Background: Rotator cuff tears may result from repeated mechanical deformation of the cuff tendons, and internal impingement of the supraspinatus tendon against the glenoid is one such proposed mechanism of deformation. Purpose: To (1) describe the changing proximity of the supraspinatus tendon to the glenoid during a simulated overhead reaching task and (2) determine the relationship between scapular morphology and this proximity. Additionally, the patterns of supraspinatus-to-glenoid proximity were compared with previously described patterns of supraspinatus-to-coracoacromial arch proximity. Study Design: Descriptive laboratory study. Methods: Shoulder models were created from magnetic resonance images of 20 participants. Standardized kinematics were imposed on the models to simulate functional reaching, and the minimum distances between the supraspinatus tendon and the glenoid and the supraspinatus footprint and the glenoid were calculated every 5° between 0° and 150° of humerothoracic elevation. The angle at which contact between the supraspinatus and the glenoid occurred was documented. Additionally, the relationship between glenoid morphology (version and inclination) and the contact angle was evaluated. Descriptive statistics were calculated for the minimum distances, and glenoid morphology was assessed using Pearson correlation coefficients and simple linear regressions. Results: The minimum distances between the tendon and the glenoid and between the footprint and the glenoid decreased as elevation increased. Contact between the tendon and the glenoid occurred in all participant models at a mean elevation of 123° ± 10°. Contact between the footprint and the glenoid occurred in 13 of 20 models at a mean of 139° ± 10°. Less glenoid retroversion was associated with lower tendon-to-glenoid contact angles ( r = –0.76; R 2 = 0.58; P < .01). Conclusion: This study found that the supraspinatus tendon progressively approximated the glenoid during simulated overhead reaching.
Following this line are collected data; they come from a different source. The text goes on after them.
import Summits.Ventures.YMGap.Thresholds.LatticeBakryEmeryIntegration
import HarnessLib

/-!
# Venture YMGap — multi-link Bakry–Émery calculus, Part E:
# Cauchy–Schwarz and the Poincaré inequality from approximate solvability of the Poisson equation

HONEST FRAMING: venture file (cell `pub-ymgap`, track (a), seat p2); the duality step of the kernel
proof of the multi-link Bakry–Émery Poincaré inequality on `SU(N)^E`, copied from the one-link tree
file `SUNBakryEmeryPoincare.lean` Part E with `SU(N)` replaced by `SU(N)^E` and the one-link
curvature constant `N/2 - |c|‖B‖_op` replaced by `K = N/2 - Λ` under the Hessian hypothesis
`HessBound S Λ`.

Main result `poincare_of_approx`: for smooth `S` with `HessBound S Λ`, `K = N/2 - Λ > 0`, smooth `u`,
a constant `m`, and smooth `v_k` with `∫ e^S (L_S v_k - (u - m))² dσ^{⊗E} → 0`:
`K ∫ e^S (u - m)² dσ^{⊗E} ≤ ∫ e^S Γ(u,u) dσ^{⊗E}`.

## References

* D. Bakry, I. Gentil, M. Ledoux, Grundlehren 348 (2014), Prop. 4.8.1 (`CD(K,∞) ⇒ Poincaré(1/K)`).
* Tree file `SUNBakryEmeryPoincare.lean`, Part E.
-/

noncomputable section

open scoped Matrix ComplexConjugate BigOperators Matrix.Norms.Frobenius ContDiff Topology
open Matrix Complex Finset MeasureTheory Filter
open Literature.MathematicalPhysics.QuantumFieldTheory

namespace Summit.Ventures.YMGap

namespace LatticeBakryEmery

universe u

variable {ι : Type u} [Fintype ι] [DecidableEq ι] {N : ℕ}
import Summits.QuantumFields.YangMills.Theorems.BalabanUVNodesN22W1RelCentredSliceInputsLGWitness
import Literature.MathematicalPhysics.QuantumFieldTheory.Balaban1983to89.Node00.HistoryTermDatum214LocalGrowthAnalytic
import Literature.MathematicalPhysics.QuantumFieldTheory.Balaban1983to89.Node00.HistoryTermDatum214Inputs226

/-!
# BalabanUVNodes ∕ node N22 = NE9 — MODULE J88-W: THE LOCATED FAMILIES `hιc` OF THE SOCKETS OF RECORD (J89 ∕ J81s: LEMMA 2's SENTENCE edition; J88 ∕ J81r: local-growth edition)
# ARE INHABITED, JOINTLY WITH THE BOX LAWS `hBox ∕ hχ1` AND THE UNSCALED-FIELD LAW `hlaw`, AT node00-def-W1's DEGENERATE DATUM (free kernels on one row bond, ZERO complex
# potentials, INDICATOR boxes `χᵘ = 𝟙[|P| = 0]`, `χᶜᵘ ≡ 1`) — the A6 witness standing rule №189 ∕ director-ym №193 ask of a located ∃-family (this lane's (t40))

Cell `pub-ymgap`, HUMAN RULING D-0062 (Track A), R134 seat `pub-ymgap-dag-n22-c` (strategy s1), generation 21, module J88-W.  THEOREMS ONLY (no `def`, no `sorry`, standard axioms);
`--kind proof --supports stmt-QuantumFields-27366 --as helper` (K3⁸), COUNT-NEUTRAL.  Imports this lane's g8 module J10-W `…N22W1RelCentredSliceInputsLGWitness` (the degenerate-datum technique,
`exp_neg_posLog_le`, NODE A's `freeKernels`) and node00-def-W1's W1-12b `…HistoryTermDatum214LocalGrowthAnalytic` (`AnalyticGrowthInputs`, `LocalGrowthInputs.ofAnalytic`, through it W1-12's
`LocalGrowthInputs ∕ UnscaledBoxLaws` and W1-11's `UnscaledFieldLawOn`) ∕ W1-8 `…HistoryTermDatum214Inputs226` (`Inputs226Holo`).  Nothing re-declared.

WHY ∕ WHAT.  The sockets display per slice and base point ONE located family `hιc` (`∃ ι : Inputs226Holo …, ∃ ag : AnalyticGrowthInputs … ∕ lg : LocalGrowthInputs …, ∃ KE KG′ KCs′ θΓ′ θC′
θE′ a_m w_m δ, rows (r1)–(r6)`) next to the slice-free `hBox`, `hχ1`, `hlaw`.  A located hypothesis family is only as honest as its joint inhabitability (g7 J9 VACUOUS at `|P| ≥ 1`, №193;
g9 J12-D's configuration-free leading parts).  THIS FILE exhibits, for EVERY `c` with W1-8's elementary conditions (`κ₁ ≥ 1`, positive `E₀ ε₁ C₁ α₄ M`, `(1 − 3δ)κ ≥ 0`,
`E₀ε₁C₁α₄⁻¹M^q e^{C₂κ₁} ≤ ½`), every window `γ`, weight letter `a`, `Mv > 1`, at `ρ_b = 1∕12`, `a₅ = 2`: ONE datum (`ν = 0`, free kernels `A ≡ 1, G ≡ 0, Γ₀ = 0, C = 1` on one row bond,
`r = 1`, `𝒱 ≡ 0`, `χ_{Y₀}(s,B) := 𝟙[|P(t)| = 0]`, `χᶜ ≡ 1`) with readings `χᵘ := 𝟙[|P| = 0]`, `χᶜᵘ ≡ 1`, `𝒲 ≡ 𝒪 ≡ 0` such that `hlaw` (on `]0,γ]`), `hBox`, `hχ1` hold AND for every nonempty
`Z`, every `s, old, φ`, `t > 0` the family's body holds with: `ι` = J10-W's letters (`U_σ = univ`, `Uτ(Y) = ball 0 ((invTau c d(Y))⁻¹ + 3)`, `γ₂ = 1∕20`, `r_P² = 20·max(a,0) +
40·log⁺(1∕(Mv t²))`, `q_P = ⟨B,B⟩`, `a₂₀ = w = 0`, `κ = 3 > 2 > 1`, `θ = ⅕`, `θ_E = θ_Γ = θ_C = K_G = K_Γ = 0`, `K_{Cσ} = K₀ = c_E = 1`, `g = 0`); `ag` = the ZERO complex potentials
(`R = 2`, `ρ = 1`, `M𝒲 = M𝒪 ≡ 0`, `BeginsAt 0 3`, empty supports, zero profile, τ-radii `(invTau c d(Y))⁻¹ + 3`); `K_E = 1`, primed letters at `ρ_b = 1∕12`, `a_m = 1∕20`, `w_m = 0`,
`δ = 1∕40`; (r5) on `|P(s)| = 0` the boxes ARE `1`, `κ_b = 1∕20`, `R_b² = 40·log⁺(1∕((Mv−1)t²))`, `T = Mv − 1`; (r6) on `|P(s)| ≠ 0` J10-W's `r₁² = 20·max(a,0)`, `T′ = Mv`.
* §1 ★ `locatedLemma2Records_inhabited` — J89 ∕ J81s's family (Lemma 2's sentence); §2 ★ `locatedRecords_inhabited` — J88 ∕ J81r's family, `lg := LocalGrowthInputs.ofAnalytic ag` (rows by `rfl`).

HONEST FRAMING (binding).  An A6 CONSISTENCY witness at DEGENERATE data (free kernels, vanishing potentials — NOT Bałaban's objects): the located families, the box laws and the
unscaled-field law are JOINTLY satisfiable slice by slice with `t`-UNIFORM letters except the (r5)∕(r6) radii; it does NOT inhabit the bills' OTHER hypotheses (N18's rate, (1.21), W1-20's
law, NODE A's records at the datum OF RECORD, the reading laws, the chart, the capstone numerics) and does NOT claim the bills' antecedents jointly inhabited; `a₅ = 2`, `ρ_b = 1∕12` are
the witness's.  Nothing of Bałaban's asserted; N22 NOT discharged; K3⁸ untouched; counts unmoved; one finite 𝕋⁴ programme at fixed ε — NOTHING about the continuum, ℝ⁴, OS, a mass gap or Clay.
References (TYPES only): [II] = Bałaban, CMP 116 (1988) (2.3) p. 12, (2.14) p. 15, (2.16)–(2.22) p. 16, (2.23)–(2.26) p. 17, Lemma 2 p. 11, (1.34) p. 9; [I] = CMP 109 (1987) (2.9)–(2.13) pp. 266–268.
-/

noncomputable section

namespace YMDAG.N22.W1

open Set Metric Matrix
open scoped BigOperators
open Literature.MathematicalPhysics.QuantumFieldTheory.Balaban1983to89
open Literature.MathematicalPhysics.QuantumFieldTheory.Balaban1983to89.TreeLengthTorus (TPt TDom tsys torusTreeLen torusTreeLen_nonneg)
open Literature.MathematicalPhysics.QuantumFieldTheory.Balaban1983to89.B13Bound143 (invTau invTau_pos)
open Literature.MathematicalPhysics.QuantumFieldTheory.Balaban1983to89.B9Thm37GlueTorus (tdist1 tdist1_self)
open Literature.MathematicalPhysics.QuantumFieldTheory.Balaban1983to89.B5TorusCover (UT)
open Literature.MathematicalPhysics.QuantumFieldTheory.Balaban1983to89.B13TermWalkDataOneTorus (freeKernels)
open Literature.MathematicalPhysics.QuantumFieldTheory.Balaban1983to89.Node00.Sect2 (domSys domCount CPair)
open Literature.MathematicalPhysics.QuantumFieldTheory.Balaban1983to89.Node00.W1

variable (c : B13.Consts) (P : Params) (𝔸 : Type*) (M k L : ℕ) [NeZero L]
Additionally, all participant models eventually made contact with the glenoid by 150° of humerothoracic elevation, although anatomic factors influenced the precise angle at which contact occurred. Clinical Relevance: Contact between the supraspinatus and the glenoid may occur frequently within the range of elevation required for overhead activities. Therefore, internal impingement may be a prevalent mechanism for rotator cuff deformation that could contribute to cuff pathology.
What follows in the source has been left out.